An Investigation of Dimensionality Reduction Techniques for EMG-based Force Estimation
Summary
This study estimates wrist force using artificial neural networks (ANN) and high-density surface electromyogram (HD-sEMG) signals. Feature extraction and dimensionality reduction techniques improved force estimation accuracy.
Area of Science:
- Biomedical Engineering
- Neuroscience
- Signal Processing
Background:
- Surface electromyogram (sEMG) signals provide insights into muscle activity.
- Accurate force estimation is crucial for prosthetic control and rehabilitation.

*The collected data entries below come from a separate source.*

/-- **The SPIRAL test field is a space–time test field on the slab**: for `χ` smooth with `tsupport χ ⊆ (a,b)`, `b < 0`, `S` skew and a
vector test field `η`, `Ψ(t,x) = χ(t) e^{(log(−t))S} η(e^{−(log(−t))S}((−t)^{−γ}x))` is smooth with compact support inside `(−∞,0) × ℝ³`
(the outer rotation is a smooth operator-valued factor and does not move the support). [folklore] -/
theorem isSpaceTimeTestOn_spiral {γ a b : ℝ} (hb : b < 0) {χ : ℝ → ℝ} (hχ : ContDiff ℝ (⊤ : ℕ∞) χ)
    (hχI : tsupport χ ⊆ Ioo a b) (hS : ∀ x y : EuclideanSpace ℝ (Fin 3), ⟪S x, y⟫ = -⟪x, S y⟫)
    {η : EuclideanSpace ℝ (Fin 3) → EuclideanSpace ℝ (Fin 3)}
    (hη : IsTestFunctionOn (⊤ : Opens (EuclideanSpace ℝ (Fin 3))) η) :
    IsSpaceTimeTestOn (slab (EuclideanSpace ℝ (Fin 3)) (Iio 0) isOpen_Iio)
      (fun t x => χ t • NormedSpace.exp ((Real.log (-t)) • S)
        (η (NormedSpace.exp ((-Real.log (-t)) • S) ((-t) ^ (-γ) • x)))) := by
  obtain ⟨hsm, hcs, hsub⟩ := isSpaceTimeTestOn_spiralComp (γ := γ) hb hχ hχI hS hη
  have hχ0 : ∀ t, b ≤ t → χ t = 0 := fun t ht =>
    image_eq_zero_of_notMem_tsupport fun h => (not_lt.2 ht) (hχI h).2
  -- the outer rotation, written through the inner composite
  have heq : (uncurry fun t x => χ t • NormedSpace.exp ((Real.log (-t)) • S)
        (η (NormedSpace.exp ((-Real.log (-t)) • S) ((-t) ^ (-γ) • x)))) =
      fun z : ℝ × EuclideanSpace ℝ (Fin 3) => NormedSpace.exp ((Real.log (-z.1)) • S)
        ((uncurry fun t x => χ t • η (NormedSpace.exp ((-Real.log (-t)) • S) ((-t) ^ (-γ) • x))) z) := by
    funext z
    simp only [uncurry, map_smul]
  -- smoothness
  have hsmooth : ContDiff ℝ (⊤ : ℕ∞) (uncurry fun t x => χ t • NormedSpace.exp ((Real.log (-t)) • S)
      (η (NormedSpace.exp ((-Real.log (-t)) • S) ((-t) ^ (-γ) • x)))) := by
    rw [heq, contDiff_iff_contDiffAt]
    rintro ⟨t, x⟩
    by_cases ht : t < 0
    · have h3 := (contDiffAt_expSkew_log S ht (n := (⊤ : ℕ∞))).comp (t, x)
        (contDiffAt_fst (𝕜 := ℝ) (E := ℝ) (F := EuclideanSpace ℝ (Fin 3)) (p := (t, x)))
      exact h3.clm_apply hsm.contDiffAt
    · have hev : (fun z : ℝ × EuclideanSpace ℝ (Fin 3) => NormedSpace.exp ((Real.log (-z.1)) • S)
          ((uncurry fun t x => χ t • η (NormedSpace.exp ((-Real.log (-t)) • S) ((-t) ^ (-γ) • x))) z)) =ᶠ[𝓝 (t, x)]
          fun _ => (0 : EuclideanSpace ℝ (Fin 3)) := by
        have hopen : IsOpen {z : ℝ × EuclideanSpace ℝ (Fin 3) | b < z.1} := isOpen_lt continuous_const continuous_fst
        have hmem : (t, x) ∈ {z : ℝ × EuclideanSpace ℝ (Fin 3) | b < z.1} := lt_of_lt_of_le hb (not_lt.1 ht)
        filter_upwards [hopen.mem_nhds hmem] with z hz
        simp only [uncurry, hχ0 z.1 (le_of_lt hz), zero_smul, map_zero]
      exact (contDiffAt_const.congr_of_eventuallyEq hev)
  -- support: the rotation does not move it
  have hsupp : support (uncurry fun t x => χ t • NormedSpace.exp ((Real.log (-t)) • S)
      (η (NormedSpace.exp ((-Real.log (-t)) • S) ((-t) ^ (-γ) • x)))) =
      support (uncurry fun t x => χ t • η (NormedSpace.exp ((-Real.log (-t)) • S) ((-t) ^ (-γ) • x))) := by
    ext z
    rw [heq, mem_support, mem_support, not_iff_not]
    constructor
    · intro h
      have h2 := congrArg (fun w => NormedSpace.exp ((-Real.log (-z.1)) • S) w) h
      simpa only [Killing.expSkew_neg_apply_expSkew, map_zero] using h2
    · intro h
      rw [h, map_zero]
  refine ⟨hsmooth, ?_, ?_⟩
  · show HasCompactSupport _
    rw [HasCompactSupport, tsupport, hsupp]
    exact hcs
  · show tsupport _ ⊆ _
    rw [tsupport, hsupp]
    exact hsub

end TestField

/-! ## Slice derivative, divergence and time derivative of the spiral test field -/

section Calculus

variable {F : Type*} [NormedAddCommGroup F] [NormedSpace ℝ F]

/-- Spatial derivative of the spiral field on a slice: with `Q = e^{(log(−t))S}`, `Q⁻¹ = e^{−(log(−t))S}`, `z = Q⁻¹((−t)^{−γ}x)`,
`D_x Ψ(t,·)(x) v = χ(t) Q (Dη(z) (Q⁻¹((−t)^{−γ} v)))`. [folklore] -/
theorem fderiv_spiral_slice {γ : ℝ} (χ : ℝ → ℝ) {η : EuclideanSpace ℝ (Fin 3) → EuclideanSpace ℝ (Fin 3)}
    (hη : Differentiable ℝ η) (t : ℝ) (x v : EuclideanSpace ℝ (Fin 3)) :
    fderiv ℝ (fun x => χ t • NormedSpace.exp ((Real.log (-t)) • S)
        (η (NormedSpace.exp ((-Real.log (-t)) • S) ((-t) ^ (-γ) • x)))) x v =
      χ t • NormedSpace.exp ((Real.log (-t)) • S)
        (fderiv ℝ η (NormedSpace.exp ((-Real.log (-t)) • S) ((-t) ^ (-γ) • x))
          (NormedSpace.exp ((-Real.log (-t)) • S) ((-t) ^ (-γ) • v))) := by
  set Q : EuclideanSpace ℝ (Fin 3) →L[ℝ] EuclideanSpace ℝ (Fin 3) := NormedSpace.exp ((Real.log (-t)) • S) with hQ
  set Qi : EuclideanSpace ℝ (Fin 3) →L[ℝ] EuclideanSpace ℝ (Fin 3) := NormedSpace.exp ((-Real.log (-t)) • S) with hQi
  have h0 : HasFDerivAt (fun x : EuclideanSpace ℝ (Fin 3) => (-t) ^ (-γ) • x)
      ((-t) ^ (-γ) • ContinuousLinearMap.id ℝ (EuclideanSpace ℝ (Fin 3))) x :=
    (hasFDerivAt_id x).const_smul ((-t) ^ (-γ))
  have h1 : HasFDerivAt (fun x : EuclideanSpace ℝ (Fin 3) => Qi ((-t) ^ (-γ) • x))
      (Qi.comp ((-t) ^ (-γ) • ContinuousLinearMap.id ℝ (EuclideanSpace ℝ (Fin 3)))) x :=
    Qi.hasFDerivAt.comp x h0
  have h2 : HasFDerivAt (fun x : EuclideanSpace ℝ (Fin 3) => η (Qi ((-t) ^ (-γ) • x)))
      ((fderiv ℝ η (Qi ((-t) ^ (-γ) • x))).comp
        (Qi.comp ((-t) ^ (-γ) • ContinuousLinearMap.id ℝ (EuclideanSpace ℝ (Fin 3))))) x :=
    (hη _).hasFDerivAt.comp x h1
  have h3 : HasFDerivAt (fun x : EuclideanSpace ℝ (Fin 3) => χ t • Q (η (Qi ((-t) ^ (-γ) • x))))
      (χ t • (Q.comp ((fderiv ℝ η (Qi ((-t) ^ (-γ) • x))).comp
        (Qi.comp ((-t) ^ (-γ) • ContinuousLinearMap.id ℝ (EuclideanSpace ℝ (Fin 3))))))) x :=
    (Q.hasFDerivAt.comp x h2).const_smul (χ t)
  rw [h3.fderiv]
  simp [map_smul]

/-- Divergence of the spiral field on a slice: `div_x Ψ(t,·)(x) = χ(t) (−t)^{−γ} div η(z)`, `z = e^{−(log(−t))S}((−t)^{−γ}x)` — the
conjugation by the rotation does not change the trace (`divergence_conj_linearIsometryEquiv`). [folklore] -/
theorem divergence_spiral_slice {γ : ℝ} (χ : ℝ → ℝ) (hS : ∀ x y : EuclideanSpace ℝ (Fin 3), ⟪S x, y⟫ = -⟪x, S y⟫)
    {η : EuclideanSpace ℝ (Fin 3) → EuclideanSpace ℝ (Fin 3)} (hη : Differentiable ℝ η) (t : ℝ)
    (x : EuclideanSpace ℝ (Fin 3)) :
    VectorCalculus.divergence (fun x => χ t • NormedSpace.exp ((Real.log (-t)) • S)
        (η (NormedSpace.exp ((-Real.log (-t)) • S) ((-t) ^ (-γ) • x)))) x =
      χ t * ((-t) ^ (-γ) * VectorCalculus.divergence η (NormedSpace.exp ((-Real.log (-t)) • S) ((-t) ^ (-γ) • x))) := by
  -- the rotation as a linear isometry equivalence `R = Q`, `R⁻¹ = Q⁻¹`
  obtain ⟨R, hR, hRs⟩ := rss_exists_rot (Spiral.inner_self_of_skew hS) (-Real.log (-t))
  have hR' : ∀ y, R y = NormedSpace.exp ((Real.log (-t)) • S) y := fun y => by rw [hR, neg_neg]
  have heq : (fun x => χ t • NormedSpace.exp ((Real.log (-t)) • S)
        (η (NormedSpace.exp ((-Real.log (-t)) • S) ((-t) ^ (-γ) • x)))) =
      fun x => R ((fun w => χ t • η ((-t) ^ (-γ) • w)) (R.symm x)) := by
    funext x
    simp only [hR', hRs, map_smul]
  rw [heq, divergence_conj_linearIsometryEquiv R (fun w => χ t • η ((-t) ^ (-γ) • w)) x,
    ProfileEquation.divergence_rescaled_slice χ hη t (R.symm x), hRs, map_smul]

/-- **Time derivative of the spiral test field** at `t < 0`: with `Q = e^{(log(−t))S}`, `z = Q⁻¹((−t)^{−γ}x)`,
`∂ₜΨ(t,x) = χ'(t) Q η(z) + χ(t) (−t)^{−1} (Q Dη(z)(S z + γ z) − S Q η(z))` — the clock turns at rate `t⁻¹ S` and `z` moves by
`ż = (−t)^{−1}(S z + γ z)`; the two `S`-terms are the spiral corrections to `ProfileEquation.timeDeriv_rescaled`. [folklore] -/
theorem timeDeriv_spiral {γ : ℝ} {χ : ℝ → ℝ} (hχ : Differentiable ℝ χ)
    {η : EuclideanSpace ℝ (Fin 3) → EuclideanSpace ℝ (Fin 3)} (hη : Differentiable ℝ η) {t : ℝ} (ht : t < 0)
    (x : EuclideanSpace ℝ (Fin 3)) :
    timeDeriv (fun t x => χ t • NormedSpace.exp ((Real.log (-t)) • S)
        (η (NormedSpace.exp ((-Real.log (-t)) • S) ((-t) ^ (-γ) • x)))) t x =
      deriv χ t • NormedSpace.exp ((Real.log (-t)) • S) (η (NormedSpace.exp ((-Real.log (-t)) • S) ((-t) ^ (-γ) • x))) +
        χ t • ((-t) ^ (-1 : ℝ) •
          (NormedSpace.exp ((Real.log (-t)) • S)
              (fderiv ℝ η (NormedSpace.exp ((-Real.log (-t)) • S) ((-t) ^ (-γ) • x))
                (S (NormedSpace.exp ((-Real.log (-t)) • S) ((-t) ^ (-γ) • x)) +
                  γ • NormedSpace.exp ((-Real.log (-t)) • S) ((-t) ^ (-γ) • x))) -
            S (NormedSpace.exp ((Real.log (-t)) • S) (η (NormedSpace.exp ((-Real.log (-t)) • S) ((-t) ^ (-γ) • x)))))) := by
  rw [timeDeriv_apply]
  have ht0 : 0 < -t := neg_pos.2 ht
  have hinv : (-t) ^ (-1 : ℝ) = -t⁻¹ := by rw [Real.rpow_neg_one, inv_neg]
  set z : EuclideanSpace ℝ (Fin 3) := NormedSpace.exp ((-Real.log (-t)) • S) ((-t) ^ (-γ) • x) with hz
  -- the inner curve `s ↦ Q⁻¹(s)((−s)^{−γ} x)` and its velocity `(−t)^{−1}(S z + γ z)`
  have hpow : HasDerivAt (fun s : ℝ => (-s) ^ (-γ)) (-(-γ) * (-t) ^ (-γ - 1)) t := by
    have h1 : HasDerivAt (fun s : ℝ => -s) (-1) t := hasDerivAt_neg t
    have h2 := h1.rpow_const (p := -γ) (Or.inl ht0.ne')
    convert h2 using 1
    ring
  have hw : HasDerivAt (fun s : ℝ => (-s) ^ (-γ) • x) ((-(-γ) * (-t) ^ (-γ - 1)) • x) t := hpow.smul_const x
  have hQi : HasDerivAt (fun s : ℝ => NormedSpace.exp ((-Real.log (-s)) • S))
      ((-t⁻¹) • (S * NormedSpace.exp ((-Real.log (-t)) • S))) t := by
    have hl : HasDerivAt (fun s : ℝ => -Real.log (-s)) (-t⁻¹) t := (hasDerivAt_log_neg ht).neg
    have h := (hasDerivAt_exp_smul_const' (𝕂 := ℝ) S (-Real.log (-t))).scomp t hl
    simpa only [Function.comp_def] using h
  have hzd : HasDerivAt (fun s : ℝ => NormedSpace.exp ((-Real.log (-s)) • S) ((-s) ^ (-γ) • x))
      (((-t⁻¹) • (S * NormedSpace.exp ((-Real.log (-t)) • S))) ((-t) ^ (-γ) • x) +
        NormedSpace.exp ((-Real.log (-t)) • S) ((-(-γ) * (-t) ^ (-γ - 1)) • x)) t :=
    hQi.clm_apply hw
  -- `η ∘ z`
  have hηz : HasDerivAt (fun s : ℝ => η (NormedSpace.exp ((-Real.log (-s)) • S) ((-s) ^ (-γ) • x)))
      (fderiv ℝ η z (((-t⁻¹) • (S * NormedSpace.exp ((-Real.log (-t)) • S))) ((-t) ^ (-γ) • x) +
        NormedSpace.exp ((-Real.log (-t)) • S) ((-(-γ) * (-t) ^ (-γ - 1)) • x))) t :=
    (hη z).hasFDerivAt.comp_hasDerivAt t hzd
  -- the outer clock `Q(s)` applied to `η(z(s))`
  have hQ : HasDerivAt (fun s : ℝ => NormedSpace.exp ((Real.log (-s)) • S))
      (t⁻¹ • (S * NormedSpace.exp ((Real.log (-t)) • S))) t := by
    have h := (hasDerivAt_exp_smul_const' (𝕂 := ℝ) S (Real.log (-t))).scomp t (hasDerivAt_log_neg ht)
    simpa only [Function.comp_def] using h
  have hQη := hQ.clm_apply hηz
  have h : HasDerivAt (fun s : ℝ => χ s • NormedSpace.exp ((Real.log (-s)) • S)
      (η (NormedSpace.exp ((-Real.log (-s)) • S) ((-s) ^ (-γ) • x)))) _ t := (hχ t).hasDerivAt.smul hQη
  rw [h.deriv]
  -- algebra
  have e : (-(-γ) * (-t) ^ (-γ - 1)) • x = (γ * (-t) ^ (-1 : ℝ)) • ((-t) ^ (-γ) • x) := by
    rw [smul_smul, show -γ - 1 = (-1 : ℝ) + -γ by ring, Real.rpow_add ht0]
    ring_nf
  rw [e]
  simp only [smul_apply, mul_apply_eq_comp]
  simp only [← hz]
  have hA : NormedSpace.exp ((-Real.log (-t)) • S) ((γ * (-t) ^ (-1 : ℝ)) • ((-t) ^ (-γ) • x)) =
      (γ * (-t) ^ (-1 : ℝ)) • z := by
    rw [hz]; exact map_smul _ _ _
  rw [hA]
  simp only [map_add, map_smul, map_neg, smul_add, smul_sub, hinv, neg_smul, smul_neg]
  module

end Calculus

end SpiralProfileEquation

end Summit.NavierStokesRegularity.NavierStokesRegularity.Theorems.PowerGaugeEulerLiouville

end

- High-density sEMG (HD-sEMG) offers richer spatial information compared to traditional sEMG.
Purpose of the Study:
- To estimate wrist-induced force using HD-sEMG signals from biceps brachii and brachioradialis muscles.
- To evaluate the impact of different artificial neural network (ANN) hidden layer sizes on force estimation accuracy.
- To assess the effectiveness of Principal Component Analysis (PCA) and t-distributed Stochastic Neighbor Embedding (t-SNE) for dimensionality reduction in force estimation.
Main Methods:
- Acquisition of HD-sEMG signals during isometric elbow flexion.
- Extraction of time and frequency domain features from HD-sEMG signals.
- Application of ANNs with varying hidden layer sizes for force estimation.
- Implementation of PCA and t-SNE for feature set dimensionality reduction.
Main Results:
- ANN models successfully estimated wrist-induced force from HD-sEMG features.
- Feature extraction in time and frequency domains was effective for force estimation.
- Dimensionality reduction techniques (PCA and t-SNE) influenced force estimation accuracy.
- Optimizing ANN hidden layer size impacted model performance.
Conclusions:
- HD-sEMG signals combined with ANN are a viable method for wrist force estimation.
- Feature engineering and dimensionality reduction are important considerations for improving force estimation models.
- Further research can explore advanced feature extraction and machine learning techniques for enhanced accuracy.